Go to the line containing "theorem offw_iff_named : OffWindowWeakAutomorphy" in the records below. Repeat it and the lines after it exactly, all the way to the end.

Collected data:

◇ ◇ ◇ ◇ ◇

/-! ## The route items (texts = `B_w` verbatim + ONE insertion after the anchor `ρ.toGaloisRep.IsIrreducible → `; GWW = Galois prefix + conclusion) -/

/-- crux (rank 2) · GWW · every irreducible geometric `ρ : Γ_K → GL_n(ℚ̄_ℓ)` has a UNIFORM WEIGHT WINDOW: one real `w` with
`q_v^{(w-1)/2} ≤ |ι β| ≤ q_v^{(w+1)/2}` for every Frobenius root `β` at almost every `v` — tag WEAKER · S-implied (`gww_of_weakAut`) · NEW ·
purely Galois-theoretic. [conjecture] -/
def GaloisWeightWindow : Prop :=
  ∀ (K : Type) [Field K] [NumberField K] (n : ℕ), 0 < n → ∀ (ℓ : ℕ) [Fact ℓ.Prime] (ι : PadicAlgCl ℓ ≃+* ℂ) (ρ : Literature.NumberTheory.GaloisRepresentations.FramedGaloisRep K (PadicAlgCl ℓ) n), ρ.toGaloisRep.IsIrreducible → ((∀ᶠ v : IsDedekindDomain.HeightOneSpectrum (NumberField.RingOfIntegers K) in cofinite, ρ.IsUnramifiedAt v) ∧ ∀ (v : IsDedekindDomain.HeightOneSpectrum (NumberField.RingOfIntegers K)) (hv : ((ℓ : ℕ) : NumberField.RingOfIntegers K) ∈ v.asIdeal), (Literature.NumberTheory.PAdicHodge.fontainePstAdicCompletion v ℓ hv).IsDeRhamFramed (ρ.toLocal v)) → (∃ w : ℝ, ∀ᶠ v : IsDedekindDomain.HeightOneSpectrum (NumberField.RingOfIntegers K) in Filter.cofinite, ∀ P : Polynomial (PadicAlgCl ℓ), ρ.HasFrobCharpolyAt v P → ∀ β ∈ P.roots, (v.residueCard : ℝ) ^ ((w - 1) / 2) ≤ ‖ι β‖ ∧ ‖ι β‖ ≤ (v.residueCard : ℝ) ^ ((w + 1) / 2))

/-- residual (rank 3) · WWA · `B_w` on the ρ INSIDE a uniform weight window — tag WEAKER · S-implied · DECLARED RESIDUAL (every engine
lives here). [conjecture] -/
def WindowedWeakAutomorphy : Prop :=
  ∀ (K : Type) [Field K] [NumberField K] (n : ℕ) (hcpt : Literature.NumberTheory.Automorphic.isCompact_glFiniteIntegralLevel n K), 0 < n → ∀ (ℓ : ℕ) [Fact ℓ.Prime] (ι : PadicAlgCl ℓ ≃+* ℂ) (ρ : Literature.NumberTheory.GaloisRepresentations.FramedGaloisRep K (PadicAlgCl ℓ) n), ρ.toGaloisRep.IsIrreducible → (∃ w : ℝ, ∀ᶠ v : IsDedekindDomain.HeightOneSpectrum (NumberField.RingOfIntegers K) in Filter.cofinite, ∀ P : Polynomial (PadicAlgCl ℓ), ρ.HasFrobCharpolyAt v P → ∀ β ∈ P.roots, (v.residueCard : ℝ) ^ ((w - 1) / 2) ≤ ‖ι β‖ ∧ ‖ι β‖ ≤ (v.residueCard : ℝ) ^ ((w + 1) / 2)) → ((∀ᶠ v : IsDedekindDomain.HeightOneSpectrum (NumberField.RingOfIntegers K) in cofinite, ρ.IsUnramifiedAt v) ∧ ∀ (v : IsDedekindDomain.HeightOneSpectrum (NumberField.RingOfIntegers K)) (hv : ((ℓ : ℕ) : NumberField.RingOfIntegers K) ∈ v.asIdeal), (Literature.NumberTheory.PAdicHodge.fontainePstAdicCompletion v ℓ hv).IsDeRhamFramed (ρ.toLocal v)) → ∃ π : Literature.NumberTheory.Automorphic.CuspidalAutomorphicRepData n K hcpt, π.1.IsLAlgebraic ∧ ∀ᶠ v : IsDedekindDomain.HeightOneSpectrum (NumberField.RingOfIntegers K) in cofinite, SatakeFrobCompatibleAt ι π.1 ρ v

/-- complement cell (node-only, NOT a route item) · OFFW · `B_w` on the ρ with NO uniform weight window — CERTIFIED S-VOID
(`offw_of_gww`, `gww_of_weakAut`). [conjecture] -/
def OffWindowWeakAutomorphy : Prop :=
  ∀ (K : Type) [Field K] [NumberField K] (n : ℕ) (hcpt : Literature.NumberTheory.Automorphic.isCompact_glFiniteIntegralLevel n K), 0 < n → ∀ (ℓ : ℕ) [Fact ℓ.Prime] (ι : PadicAlgCl ℓ ≃+* ℂ) (ρ : Literature.NumberTheory.GaloisRepresentations.FramedGaloisRep K (PadicAlgCl ℓ) n), ρ.toGaloisRep.IsIrreducible → ¬ (∃ w : ℝ, ∀ᶠ v : IsDedekindDomain.HeightOneSpectrum (NumberField.RingOfIntegers K) in Filter.cofinite, ∀ P : Polynomial (PadicAlgCl ℓ), ρ.HasFrobCharpolyAt v P → ∀ β ∈ P.roots, (v.residueCard : ℝ) ^ ((w - 1) / 2) ≤ ‖ι β‖ ∧ ‖ι β‖ ≤ (v.residueCard : ℝ) ^ ((w + 1) / 2)) → ((∀ᶠ v : IsDedekindDomain.HeightOneSpectrum (NumberField.RingOfIntegers K) in cofinite, ρ.IsUnramifiedAt v) ∧ ∀ (v : IsDedekindDomain.HeightOneSpectrum (NumberField.RingOfIntegers K)) (hv : ((ℓ : ℕ) : NumberField.RingOfIntegers K) ∈ v.asIdeal), (Literature.NumberTheory.PAdicHodge.fontainePstAdicCompletion v ℓ hv).IsDeRhamFramed (ρ.toLocal v)) → ∃ π : Literature.NumberTheory.Automorphic.CuspidalAutomorphicRepData n K hcpt, π.1.IsLAlgebraic ∧ ∀ᶠ v : IsDedekindDomain.HeightOneSpectrum (NumberField.RingOfIntegers K) in cofinite, SatakeFrobCompatibleAt ι π.1 ρ v

/-- the route-level assembly = the host crux recovered from the crux and the residual (node-local statement; no fact tag —
proved below as `assembly_holds`). -/
def ChildAssembly : Prop :=
  GaloisWeightWindow → WindowedWeakAutomorphy → Summit.Langlands.Langlands.Theses.PrimeSwitchSplit.WeakGeometricAutomorphy

/-! ## The dial (named) and its first rungs -/

section Dial

open IsDedekindDomain NumberField Literature.NumberTheory.GaloisRepresentations

variable (K : Type) [Field K] [NumberField K] (ℓ : ℕ) [Fact ℓ.Prime]

/-- THE DIAL `D(K,ℓ,ι,ρ)`: `ρ` HAS A UNIFORM WEIGHT WINDOW — one real `w` such that at almost every finite place every root `β` of a
Frobenius characteristic polynomial of `ρ` satisfies `q_v^{(w-1)/2} ≤ |ι β| ≤ q_v^{(w+1)/2}` (the Jacquet–Shalika window read on the
Galois side through `β = ι⁻¹(α⁻¹)`).  The body is LITERALLY the text inserted into `B_w` (`wwa_iff_named`). [folklore] -/
def HasWeightWindow (ι : PadicAlgCl ℓ ≃+* ℂ) {n : ℕ} (ρ : FramedGaloisRep K (PadicAlgCl ℓ) n) : Prop :=
  ∃ w : ℝ, ∀ᶠ v : IsDedekindDomain.HeightOneSpectrum (NumberField.RingOfIntegers K) in Filter.cofinite, ∀ P : Polynomial (PadicAlgCl ℓ), ρ.HasFrobCharpolyAt v P → ∀ β ∈ P.roots, (v.residueCard : ℝ) ^ ((w - 1) / 2) ≤ ‖ι β‖ ∧ ‖ι β‖ ≤ (v.residueCard : ℝ) ^ ((w + 1) / 2)

variable {K ℓ}

/-- a window is insensitive to WHICH Frobenius polynomial is windowed: it suffices to window, at almost every place, the roots of SOME
Frobenius polynomial (uniqueness of Frobenius polynomials over a number field: a prime above `v` and a Frobenius at it exist). [folklore] -/
theorem hasWeightWindow_of_eventually (ι : PadicAlgCl ℓ ≃+* ℂ) {n : ℕ} (ρ : FramedGaloisRep K (PadicAlgCl ℓ) n) (w : ℝ)
    (h : ∀ᶠ v : HeightOneSpectrum (𝓞 K) in Filter.cofinite, ∃ P : Polynomial (PadicAlgCl ℓ), ρ.HasFrobCharpolyAt v P ∧
      ∀ β ∈ P.roots, (v.residueCard : ℝ) ^ ((w - 1) / 2) ≤ ‖ι β‖ ∧ ‖ι β‖ ≤ (v.residueCard : ℝ) ^ ((w + 1) / 2)) :
    HasWeightWindow K ℓ ι ρ := by
  refine ⟨w, ?_⟩
  filter_upwards [h] with v hv
  obtain ⟨P, hP, hwin⟩ := hv
  intro Q hQ β hβ
  obtain ⟨𝔓, h𝔓⟩ := v.primesAbove_nonempty
  obtain ⟨σ, hσ⟩ := HeightOneSpectrum.exists_isArithFrobAt_of_mem_primesAbove_holds h𝔓
  have hPQ : Q = P := by rw [← hQ 𝔓 h𝔓 σ hσ, ← hP 𝔓 h𝔓 σ hσ]
  exact hwin β (hPQ ▸ hβ)

/-- FIRST RUNG, kernel: a FINITE-ORDER `ρ` (`ρ(σ)^k = 1` for all `σ`, e.g. an Artin representation) has the window `w = 0`:
every Frobenius root is a `k`-th root of unity, so `|ι β| = 1 ∈ [q_v^{-1/2}, q_v^{1/2}]`. [folklore] -/
theorem hasWeightWindow_of_finiteOrder (ι : PadicAlgCl ℓ ≃+* ℂ) {n : ℕ} (ρ : FramedGaloisRep K (PadicAlgCl ℓ) n)
    {k : ℕ} (hk : 0 < k) (hρ : ∀ σ : Field.absoluteGaloisGroup K, ρ σ ^ k = 1) : HasWeightWindow K ℓ ι ρ := by
  classical
  refine ⟨0, Filter.Eventually.of_forall fun v P hP β hβ => ?_⟩
  obtain ⟨𝔓, h𝔓⟩ := v.primesAbove_nonempty
  obtain ⟨σ, hσ⟩ := HeightOneSpectrum.exists_isArithFrobAt_of_mem_primesAbove_holds h𝔓
  have hPσ : P = ((ρ σ : GL (Fin n) (PadicAlgCl ℓ)) : Matrix (Fin n) (Fin n) (PadicAlgCl ℓ)).charpoly := (hP 𝔓 h𝔓 σ hσ).symm
  set M : Matrix (Fin n) (Fin n) (PadicAlgCl ℓ) := ((ρ σ : GL (Fin n) (PadicAlgCl ℓ)) : Matrix (Fin n) (Fin n) (PadicAlgCl ℓ)) with hM
  have hMk : M ^ k = 1 := by
    rw [hM, ← Units.val_pow_eq_pow_val, hρ σ, Units.val_one]
  have hroot : Polynomial.IsRoot M.charpoly β := by
    rw [← hPσ]; exact Polynomial.isRoot_of_mem_roots hβ
  -- `n = 0`: the characteristic polynomial is `1` and has no roots
  rcases Nat.eq_zero_or_pos n with hn0 | hnpos
  · exfalso
    subst hn0
    have h1 : M.charpoly = 1 := by unfold Matrix.charpoly; exact Matrix.det_isEmpty
    rw [hPσ, h1, Polynomial.roots_one] at hβ
    exact Multiset.notMem_zero _ hβ
  haveI : Nonempty (Fin n) := ⟨⟨0, hnpos⟩⟩
  have hspec : β ∈ spectrum (PadicAlgCl ℓ) M := Matrix.mem_spectrum_of_isRoot_charpoly hroot
  have hspeck : β ^ k ∈ spectrum (PadicAlgCl ℓ) (M ^ k) := spectrum.pow_mem_pow M k hspec
  rw [hMk, spectrum.one_eq, Set.mem_singleton_iff] at hspeck
  have hn1 : ‖ι β‖ = 1 := by
    have h1 : ‖ι β‖ ^ k = 1 := by rw [← norm_pow, ← map_pow, hspeck, map_one, norm_one]
    exact (pow_eq_one_iff_of_nonneg (norm_nonneg _) hk.ne').1 h1
  have hq1 : (1 : ℝ) ≤ (v.residueCard : ℝ) := by exact_mod_cast v.one_lt_residueCard.le
  rw [hn1]
  constructor
  · exact Real.rpow_le_one_of_one_le_of_nonpos hq1 (by norm_num)
  · exact Real.one_le_rpow hq1 (by norm_num)

end Dial

/-! ## Kernel: EXACT mod NOTHING; closes; the carved class is S-VOID -/

section Kernel

open IsDedekindDomain NumberField Literature.NumberTheory.Automorphic Literature.NumberTheory.GaloisRepresentations

/-- the windowed cell IS `B_w` guarded by the named dial (definitional identity, binder-for-binder). [folklore] -/
theorem wwa_iff_named : WindowedWeakAutomorphy ↔
    (∀ (K : Type) [Field K] [NumberField K] (n : ℕ) (hcpt : Literature.NumberTheory.Automorphic.isCompact_glFiniteIntegralLevel n K),
      0 < n → ∀ (ℓ : ℕ) [Fact ℓ.Prime] (ι : PadicAlgCl ℓ ≃+* ℂ)
      (ρ : Literature.NumberTheory.GaloisRepresentations.FramedGaloisRep K (PadicAlgCl ℓ) n), ρ.toGaloisRep.IsIrreducible →
      HasWeightWindow K ℓ ι ρ → ((∀ᶠ v : IsDedekindDomain.HeightOneSpectrum (NumberField.RingOfIntegers K) in cofinite, ρ.IsUnramifiedAt v) ∧ ∀ (v : IsDedekindDomain.HeightOneSpectrum (NumberField.RingOfIntegers K)) (hv : ((ℓ : ℕ) : NumberField.RingOfIntegers K) ∈ v.asIdeal), (Literature.NumberTheory.PAdicHodge.fontainePstAdicCompletion v ℓ hv).IsDeRhamFramed (ρ.toLocal v)) → ∃ π : Literature.NumberTheory.Automorphic.CuspidalAutomorphicRepData n K hcpt, π.1.IsLAlgebraic ∧ ∀ᶠ v : IsDedekindDomain.HeightOneSpectrum (NumberField.RingOfIntegers K) in cofinite, SatakeFrobCompatibleAt ι π.1 ρ v) :=
  ⟨fun h K _ _ n hcpt hn ℓ _ ι ρ hirr hD hgeo => h K n hcpt hn ℓ ι ρ hirr hD hgeo,
    fun h K _ _ n hcpt hn ℓ _ ι ρ hirr hD hgeo => h K n hcpt hn ℓ ι ρ hirr hD hgeo⟩

/-- idem for the complement cell. [folklore] -/
theorem offw_iff_named : OffWindowWeakAutomorphy ↔
    (∀ (K : Type) [Field K] [NumberField K] (n : ℕ) (hcpt : Literature.NumberTheory.Automorphic.isCompact_glFiniteIntegralLevel n K),
      0 < n → ∀ (ℓ : ℕ) [Fact ℓ.Prime] (ι : PadicAlgCl ℓ ≃+* ℂ)
      (ρ : Literature.NumberTheory.GaloisRepresentations.FramedGaloisRep K (PadicAlgCl ℓ) n), ρ.toGaloisRep.IsIrreducible →
      ¬ HasWeightWindow K ℓ ι ρ → ((∀ᶠ v : IsDedekindDomain.HeightOneSpectrum (NumberField.RingOfIntegers K) in cofinite, ρ.IsUnramifiedAt v) ∧ ∀ (v : IsDedekindDomain.HeightOneSpectrum (NumberField.RingOfIntegers K)) (hv : ((ℓ : ℕ) : NumberField.RingOfIntegers K) ∈ v.asIdeal), (Literature.NumberTheory.PAdicHodge.fontainePstAdicCompletion v ℓ hv).IsDeRhamFramed (ρ.toLocal v)) → ∃ π : Literature.NumberTheory.Automorphic.CuspidalAutomorphicRepData n K hcpt, π.1.IsLAlgebraic ∧ ∀ᶠ v : IsDedekindDomain.HeightOneSpectrum (NumberField.RingOfIntegers K) in cofinite, SatakeFrobCompatibleAt ι π.1 ρ v) :=
  ⟨fun h K _ _ n hcpt hn ℓ _ ι ρ hirr hD hgeo => h K n hcpt hn ℓ ι ρ hirr hD hgeo,
    fun h K _ _ n hcpt hn ℓ _ ι ρ hirr hD hgeo => h K n hcpt hn ℓ ι ρ hirr hD hgeo⟩

/-- idem for the Galois-side crux: its conclusion IS the named dial. [folklore] -/
theorem gww_iff_named : GaloisWeightWindow ↔
    (∀ (K : Type) [Field K] [NumberField K] (n : ℕ), 0 < n → ∀ (ℓ : ℕ) [Fact ℓ.Prime] (ι : PadicAlgCl ℓ ≃+* ℂ)
      (ρ : Literature.NumberTheory.GaloisRepresentations.FramedGaloisRep K (PadicAlgCl ℓ) n), ρ.toGaloisRep.IsIrreducible →
      ((∀ᶠ v : IsDedekindDomain.HeightOneSpectrum (NumberField.RingOfIntegers K) in cofinite, ρ.IsUnramifiedAt v) ∧ ∀ (v : IsDedekindDomain.HeightOneSpectrum (NumberField.RingOfIntegers K)) (hv : ((ℓ : ℕ) : NumberField.RingOfIntegers K) ∈ v.asIdeal), (Literature.NumberTheory.PAdicHodge.fontainePstAdicCompletion v ℓ hv).IsDeRhamFramed (ρ.toLocal v)) → HasWeightWindow K ℓ ι ρ) :=
  ⟨fun h K _ _ n hn ℓ _ ι ρ hirr hgeo => h K n hn ℓ ι ρ hirr hgeo,
    fun h K _ _ n hn ℓ _ ι ρ hirr hgeo => h K n hn ℓ ι ρ hirr hgeo⟩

◇ ◇ ◇ ◇ ◇

**RESPONSE TO THE TASK:**
theorem offw_iff_named : OffWindowWeakAutomorphy ↔
    (∀ (K : Type) [Field K] [NumberField K] (n : ℕ) (hcpt : Literature.NumberTheory.Automorphic.isCompact_glFiniteIntegralLevel n K),
      0 < n → ∀ (ℓ : ℕ) [Fact ℓ.Prime] (ι : PadicAlgCl ℓ ≃+* ℂ)
      (ρ : Literature.NumberTheory.GaloisRepresentations.FramedGaloisRep K (PadicAlgCl ℓ) n), ρ.toGaloisRep.IsIrreducible →
      ¬ HasWeightWindow K ℓ ι ρ → ((∀ᶠ v : IsDedekindDomain.HeightOneSpectrum (NumberField.RingOfIntegers K) in cofinite, ρ.IsUnramifiedAt v) ∧ ∀ (v : IsDedekindDomain.HeightOneSpectrum (NumberField.RingOfIntegers K)) (hv : ((ℓ : ℕ) : NumberField.RingOfIntegers K) ∈ v.asIdeal), (Literature.NumberTheory.PAdicHodge.fontainePstAdicCompletion v ℓ hv).IsDeRhamFramed (ρ.toLocal v)) → ∃ π : Literature.NumberTheory.Automorphic.CuspidalAutomorphicRepData n K hcpt, π.1.IsLAlgebraic ∧ ∀ᶠ v : IsDedekindDomain.HeightOneSpectrum (NumberField.RingOfIntegers K) in cofinite, SatakeFrobCompatibleAt ι π.1 ρ v) :=
  ⟨fun h K _ _ n hcpt hn ℓ _ ι ρ hirr hD hgeo => h K n hcpt hn ℓ ι ρ hirr hD hgeo,
    fun h K _ _ n hcpt hn ℓ _ ι ρ hirr hD hgeo => h K n hcpt hn ℓ ι ρ hirr hD hgeo⟩

/-- idem for the Galois-side crux: its conclusion IS the named dial. [folklore] -/
theorem gww_iff_named : GaloisWeightWindow ↔
    (∀ (K : Type) [Field K] [NumberField K] (n : ℕ), 0 < n → ∀ (ℓ : ℕ) [Fact ℓ.Prime] (ι : PadicAlgCl ℓ ≃+* ℂ)
      (ρ : Literature.NumberTheory.GaloisRepresentations.FramedGaloisRep K (PadicAlgCl ℓ) n), ρ.toGaloisRep.IsIrreducible →
      ((∀ᶠ v : IsDedekindDomain.HeightOneSpectrum (NumberField.RingOfIntegers K) in cofinite, ρ.IsUnramifiedAt v) ∧ ∀ (v : IsDedekindDomain.HeightOneSpectrum (NumberField.RingOfIntegers K)) (hv : ((ℓ : ℕ) : NumberField.RingOfIntegers K) ∈ v.asIdeal), (Literature.NumberTheory.PAdicHodge.fontainePstAdicCompletion v ℓ hv).IsDeRhamFramed (ρ.toLocal v)) → HasWeightWindow K ℓ ι ρ) :=
  ⟨fun h K _ _ n hn ℓ _ ι ρ hirr hgeo => h K n hn ℓ ι ρ hirr hgeo,
    fun h K _ _ n hn ℓ _ ι ρ hirr hgeo => h K n hn ℓ ι ρ hirr hgeo⟩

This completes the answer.